▶ WHAT IS EXPECTED
Please quote exactly the opening lines of the data, from the first line to the one where "points are the" appears.

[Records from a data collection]
+++

/-!
# The França–LeClair base configuration: enumeration and log-sparsity (`stub_base`)

Stub `stub_base` of the line `defect-compactness-design` for the crux `WindowTraceArch`
(stmt-RiemannHypothesis-11195; skeleton
`Summit.RiemannHypothesis.RiemannHypothesis.Cruxes.WindowTraceArch.DefectCompactnessDesign`).

**Statement.** Let `θ = riemannSiegelTheta` and let
`FL = {t : ℝ | 7 ≤ |t| ∧ cos θ(t) = 0}` be the symmetric França–LeClair half-lattice (its positive
points are the increasing-branch solutions of `θ(x) ∈ π/2 + πℤ`, `x ≥ 7`). Then `FL` is injectively
enumerated by `ℕ` (`x : ℕ → ℝ` injective with `Set.range x = FL`) and has a polynomial local count
profile: there are `C` and `N` with `#s ≤ C (1 + |T|)^N` for every finset `s` of indices whose points
lie in `[T - 1, T + 1]`.

**Proof sketch.** `θ` is continuous (`continuous_riemannSiegelTheta`), odd
(`riemannSiegelTheta_neg_holds`), strictly increasing on `[7, ∞)`
(`strictMonoOn_riemannSiegelTheta_Ici_seven`) and tends to `+∞` (`tendsto_riemannSiegelTheta_atTop`).
* The positive half `FL₊ = {t | 7 ≤ t ∧ cos θ t = 0}` is countable: `θ` is injective on it and maps
  it into the countable set `π/2 + πℤ` (`Real.cos_eq_zero_iff`). It is infinite: every level
  `(2k+1)π/2 ≥ θ(7)` is attained on `[7, ∞)` by the intermediate value theorem, at distinct points for
  distinct `k`. By parity `t ∈ FL ↔ |t| ∈ FL₊`, so `FL ⊆ FL₊ ∪ (-·)⁻¹' FL₊` is countable and (as
  `FL₊ ⊆ FL`) infinite, hence denumerable (`Set.countable_infinite_iff_nonempty_denumerable`); the
  enumeration is the inverse of `Denumerable.eqv`.
* Count profile: a finite set of points `u ∈ [7, R]` with `cos θ u = 0` is labelled injectively
  (strict monotonicity) by the integers `k` with `θ u = (2k+1)π/2`, which lie in
  `[θ(7)/π - 1/2, θ(R)/π - 1/2]`; so it has at most `(θ R - θ 7)/π + 1` elements, and
  `θ R ≤ (1 + R)² + |C₁|` by the explicit first-order Stirling bound
  `abs_riemannSiegelTheta_sub_stirlingMain_le` (`log y ≤ y - 1`). Splitting the indices of `s` by the
  sign of `x n` and using `|x n| ≤ 1 + |T|` gives `#s ≤ 8 K (1 + |T|)²` with
  `K = 2 + |C₁| + |θ 7|`, i.e. the profile with `N = 2` (any polynomial profile is what the consumers
  `stub_domination` / `stub_compactness` / `stub_extensionOfDense` need).

**Sources.** G. França, A. LeClair, *Transcendental equations satisfied by the individual zeros of
Riemann ζ, Dirichlet and modular L-functions*, Commun. Number Theory Phys. 9 (2015), eq. (18)
(arXiv:1502.06003); H. M. Edwards, *Riemann's Zeta Function* (1974), §6.5 (Gram points,
monotonicity of `ϑ`); E. C. Titchmarsh, *The Theory of the Riemann Zeta-Function* (1986), §4.17.
All ingredients are proved tree facts; the arguments here are elementary. [folklore]
-/

set_option linter.dupNamespace false

noncomputable section

open Set Filter
open scoped Real Topology

namespace Summit.RiemannHypothesis.RiemannHypothesis.Theorems.SpectralTraceWindowTraceArch

open Literature.NumberTheory.LFunctions
open Literature.Barriers.RiemannHypothesis

/-! ## Elementary facts about `θ` -/

/-- `θ` is monotone on `[7, ∞)` (`strictMonoOn_riemannSiegelTheta_Ici_seven`). [folklore] -/
theorem stub_base_monotoneOn : MonotoneOn riemannSiegelTheta (Ici 7) :=
  strictMonoOn_riemannSiegelTheta_Ici_seven.monotoneOn

/-- `cos θ(-t) = cos θ(t)`, since `θ` is odd and `cos` is even. [folklore] -/
theorem stub_base_cos_neg (t : ℝ) :
    Real.cos (riemannSiegelTheta (-t)) = Real.cos (riemannSiegelTheta t) := by
  rw [riemannSiegelTheta_neg_holds t, Real.cos_neg]

/-- Every level `L ≥ θ(7)` is attained by `θ` on `[7, ∞)` (intermediate value theorem and
`θ → ∞`). [folklore] -/
theorem stub_base_exists_eq {L : ℝ} (hL : riemannSiegelTheta 7 ≤ L) :
    ∃ t : ℝ, 7 ≤ t ∧ riemannSiegelTheta t = L := by
  obtain ⟨T, hT⟩ := (tendsto_atTop_atTop.1 tendsto_riemannSiegelTheta_atTop) L
  have h7T : (7 : ℝ) ≤ max T 7 := le_max_right _ _
  have hcont : ContinuousOn riemannSiegelTheta (Icc 7 (max T 7)) :=
    continuous_riemannSiegelTheta.continuousOn
  have hmem : L ∈ Icc (riemannSiegelTheta 7) (riemannSiegelTheta (max T 7)) :=
    ⟨hL, hT _ (le_max_left _ _)⟩
  obtain ⟨t, ht, hθt⟩ := intermediate_value_Icc h7T hcont hmem
  exact ⟨t, ht.1, hθt⟩

/-! ## The positive half-lattice `FL₊ = {t | 7 ≤ t ∧ cos θ t = 0}` is countably infinite -/

/-- `FL₊` is countable: `θ` is injective on it (strictly increasing on `[7, ∞)`) with values in
the countable set `π/2 + πℤ`. [folklore] -/
theorem stub_base_countable :
    {t : ℝ | 7 ≤ t ∧ Real.cos (riemannSiegelTheta t) = 0}.Countable := by
  refine Set.MapsTo.countable_of_injOn (f := riemannSiegelTheta)
    (t := Set.range fun k : ℤ => (2 * (k : ℝ) + 1) * π / 2) ?_ ?_ (Set.countable_range _)
  · rintro t ⟨-, ht⟩
    obtain ⟨k, hk⟩ := Real.cos_eq_zero_iff.1 ht
    exact ⟨k, hk.symm⟩
  · exact strictMonoOn_riemannSiegelTheta_Ici_seven.injOn.mono fun t ht => ht.1

/-- `FL₊` is infinite: the levels `(2(k₀ + n) + 1)π/2 ≥ θ(7)`, `n : ℕ`, are attained at pairwise
distinct points of `[7, ∞)`. [folklore] -/
theorem stub_base_infinite :
    {t : ℝ | 7 ≤ t ∧ Real.cos (riemannSiegelTheta t) = 0}.Infinite := by
  have hπ := Real.pi_pos
  obtain ⟨k₀, hk₀⟩ := exists_int_gt (riemannSiegelTheta 7 / π)
  have hk₀' : riemannSiegelTheta 7 < k₀ * π := by rwa [div_lt_iff₀ hπ] at hk₀
  have hlev : ∀ n : ℕ, riemannSiegelTheta 7 ≤ (2 * ((k₀ + n : ℤ) : ℝ) + 1) * π / 2 := by
    intro n
    have hn : (0 : ℝ) ≤ n := n.cast_nonneg
    push_cast
    nlinarith
  choose f hf7 hfθ using fun n : ℕ => stub_base_exists_eq (hlev n)
  refine Set.infinite_of_injective_forall_mem (f := f) ?_ ?_
  · intro m n hmn
    have h := hfθ m
    rw [hmn, hfθ n] at h
    have h3 : ((k₀ + n : ℤ) : ℝ) * π = ((k₀ + m : ℤ) : ℝ) * π := by linarith
    have h4 := mul_right_cancel₀ hπ.ne' h3
    have h5 : (k₀ + n : ℤ) = k₀ + m := by exact_mod_cast h4
    omega
  · intro n
    exact ⟨hf7 n, Real.cos_eq_zero_iff.2 ⟨k₀ + n, hfθ n⟩⟩

/-! ## The symmetric lattice `FL` is countably infinite, hence enumerated by `ℕ` -/

/-- `FL` is countable: `FL ⊆ FL₊ ∪ (-·)⁻¹' FL₊` by parity of `cos ∘ θ`. [folklore] -/
theorem stub_base_countable' :
    {t : ℝ | 7 ≤ |t| ∧ Real.cos (riemannSiegelTheta t) = 0}.Countable := by
  refine (stub_base_countable.union (stub_base_countable.preimage neg_injective)).mono ?_
  rintro t ⟨ht7, hcos⟩
  rcases le_total 0 t with ht | ht
  · exact Or.inl ⟨by rwa [abs_of_nonneg ht] at ht7, hcos⟩
  · refine Or.inr ⟨by rwa [abs_of_nonpos ht] at ht7, ?_⟩
    show Real.cos (riemannSiegelTheta (-t)) = 0
    rwa [stub_base_cos_neg]

/-- `FL` is infinite: it contains `FL₊`. [folklore] -/
theorem stub_base_infinite' :
    {t : ℝ | 7 ≤ |t| ∧ Real.cos (riemannSiegelTheta t) = 0}.Infinite :=
  stub_base_infinite.mono fun t ht =>
    ⟨by rw [abs_of_nonneg (by linarith [ht.1])]; exact ht.1, ht.2⟩

/-- **Enumeration of `FL`.** There is an injective `x : ℕ → ℝ` with `Set.range x = FL`
(a countably infinite set is denumerable). [folklore] -/
theorem stub_base_enum :
    ∃ x : ℕ → ℝ, Function.Injective x ∧
      Set.range x = {t : ℝ | 7 ≤ |t| ∧ Real.cos (riemannSiegelTheta t) = 0} := by
  obtain ⟨hden⟩ := Set.countable_infinite_iff_nonempty_denumerable.1
    ⟨stub_base_countable', stub_base_infinite'⟩
  set FL : Set ℝ := {t : ℝ | 7 ≤ |t| ∧ Real.cos (riemannSiegelTheta t) = 0} with hFL
  letI : Denumerable FL := hden
  set e : ℕ ≃ FL := (Denumerable.eqv FL).symm with he
  refine ⟨fun n => (e n : ℝ), Subtype.val_injective.comp e.injective, ?_⟩
  ext t
  constructor
  · rintro ⟨n, rfl⟩
    exact (e n).2
  · intro ht
    exact ⟨e.symm ⟨t, ht⟩, by simp⟩

/-! ## The local count profile -/

/-- **Counting by integer labels.** A nonempty finite set of points `u ∈ [7, R]` with
`cos θ u = 0` has at most `(θ R - θ 7)/π + 1` elements: `u ↦ k`, `θ u = (2k+1)π/2`, is injective
(strict monotonicity of `θ`) with values in the integer interval
`[⌈θ 7/π - 1/2⌉, ⌊θ R/π - 1/2⌋]`. [folklore] -/
theorem stub_base_card_le_theta {R : ℝ} (F : Finset ℝ)
    (hF : ∀ u ∈ F, 7 ≤ u ∧ u ≤ R ∧ Real.cos (riemannSiegelTheta u) = 0) (hne : F.Nonempty) :
    (F.card : ℝ) ≤ (riemannSiegelTheta R - riemannSiegelTheta 7) / π + 1 := by
  classical
  have hπ := Real.pi_pos
  have hlab : ∀ u ∈ F, ∃ k : ℤ, riemannSiegelTheta u = (2 * k + 1) * π / 2 := fun u hu =>
    Real.cos_eq_zero_iff.1 (hF u hu).2.2
  let lab : ℝ → ℤ := fun u => if hu : u ∈ F then (hlab u hu).choose else 0
  have hlab_spec : ∀ u ∈ F, riemannSiegelTheta u = (2 * (lab u : ℝ) + 1) * π / 2 := by
    intro u hu
    simp only [lab, dif_pos hu]
    exact (hlab u hu).choose_spec
  set a : ℤ := ⌈riemannSiegelTheta 7 / π - 1 / 2⌉ with ha
  set b : ℤ := ⌊riemannSiegelTheta R / π - 1 / 2⌋ with hb
  have hbounds : ∀ u ∈ F, riemannSiegelTheta 7 ≤ riemannSiegelTheta u ∧
      riemannSiegelTheta u ≤ riemannSiegelTheta R := by
    intro u hu
    obtain ⟨h7, hR, -⟩ := hF u hu
    exact ⟨stub_base_monotoneOn (le_refl (7 : ℝ)) h7 h7,
      stub_base_monotoneOn h7 (h7.trans hR) hR⟩
  have hmaps : Set.MapsTo lab (F : Set ℝ) (Finset.Icc a b : Finset ℤ) := by
    intro u hu
    rw [Finset.mem_coe] at hu
    obtain ⟨h1, h2⟩ := hbounds u hu
    have hs := hlab_spec u hu
    rw [Finset.coe_Icc]
    constructor
    · rw [ha, Int.ceil_le, sub_le_iff_le_add, div_le_iff₀ hπ]
      linarith
    · rw [hb, Int.le_floor, le_sub_iff_add_le, le_div_iff₀ hπ]
      linarith
  have hinj : Set.InjOn lab (F : Set ℝ) := by
    intro u hu v hv huv
    rw [Finset.mem_coe] at hu hv
    have hθ : riemannSiegelTheta u = riemannSiegelTheta v := by
      rw [hlab_spec u hu, hlab_spec v hv, huv]
    exact strictMonoOn_riemannSiegelTheta_Ici_seven.injOn (hF u hu).1 (hF v hv).1 hθ
  have hcard := Finset.card_le_card_of_injOn lab hmaps hinj
  rw [Int.card_Icc] at hcard
  obtain ⟨u₀, hu₀⟩ := hne
  have hu₀' := hmaps (Finset.mem_coe.2 hu₀)
  rw [Finset.coe_Icc] at hu₀'
  have h0 : 0 ≤ b + 1 - a := by linarith [hu₀'.1, hu₀'.2]
  have hcast : (((b + 1 - a).toNat : ℕ) : ℝ) = (b : ℝ) + 1 - a := by
    have h := Int.toNat_of_nonneg h0
    rw [← Int.cast_natCast, h]
    push_cast
    ring
  have hb' : (b : ℝ) ≤ riemannSiegelTheta R / π - 1 / 2 := Int.floor_le _
  have ha' : riemannSiegelTheta 7 / π - 1 / 2 ≤ a := Int.le_ceil _
  calc (F.card : ℝ) ≤ (((b + 1 - a).toNat : ℕ) : ℝ) := by exact_mod_cast hcard
    _ = b + 1 - a := hcast
    _ ≤ (riemannSiegelTheta R - riemannSiegelTheta 7) / π + 1 := by rw [sub_div]; linarith

/-- **Polynomial growth of `θ`**: `θ(R) ≤ (1 + R)² + |C₁|` for `R ≥ 1`, with
`C₁ = θ(1) - (½ log(1/2π) - ½)`, from the explicit first-order Stirling bound
`abs_riemannSiegelTheta_sub_stirlingMain_le` and `log y ≤ y - 1`. [folklore] -/
theorem stub_base_theta_le {R : ℝ} (hR : 1 ≤ R) :
    riemannSiegelTheta R ≤ (1 + R) ^ 2 +
      |riemannSiegelTheta 1 - (1 / 2 * Real.log (1 / (2 * π)) - 1 / 2)| := by
  have h := (abs_le.1 (abs_riemannSiegelTheta_sub_stirlingMain_le hR)).2
  have hR0 : 0 < R := by linarith
  have hπ : 0 < 2 * π := by positivity
  have hlog1 : Real.log (R / (2 * π)) ≤ R / (2 * π) - 1 :=
    Real.log_le_sub_one_of_pos (by positivity)
  have hlog2 : Real.log R ≤ R - 1 := Real.log_le_sub_one_of_pos hR0
  have hq : R / (2 * π) ≤ R := by
    rw [div_le_iff₀ hπ]
    nlinarith [Real.pi_gt_three]
  have h1 : R / 2 * Real.log (R / (2 * π)) ≤ R / 2 * (R - 1) :=
    mul_le_mul_of_nonneg_left (by linarith) (by linarith)
  have hC := le_abs_self (riemannSiegelTheta 1 - (1 / 2 * Real.log (1 / (2 * π)) - 1 / 2))
  nlinarith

+++

▶ ANSWER TO THIS PROBLEM
/-!
# The França–LeClair base configuration: enumeration and log-sparsity (`stub_base`)

Stub `stub_base` of the line `defect-compactness-design` for the crux `WindowTraceArch`
(stmt-RiemannHypothesis-11195; skeleton
`Summit.RiemannHypothesis.RiemannHypothesis.Cruxes.WindowTraceArch.DefectCompactnessDesign`).

**Statement.** Let `θ = riemannSiegelTheta` and let
`FL = {t : ℝ | 7 ≤ |t| ∧ cos θ(t) = 0}` be the symmetric França–LeClair half-lattice (its positive
points are the increasing-branch solutions of `θ(x) ∈ π/2 + πℤ`, `x ≥ 7`). Then `FL` is injectively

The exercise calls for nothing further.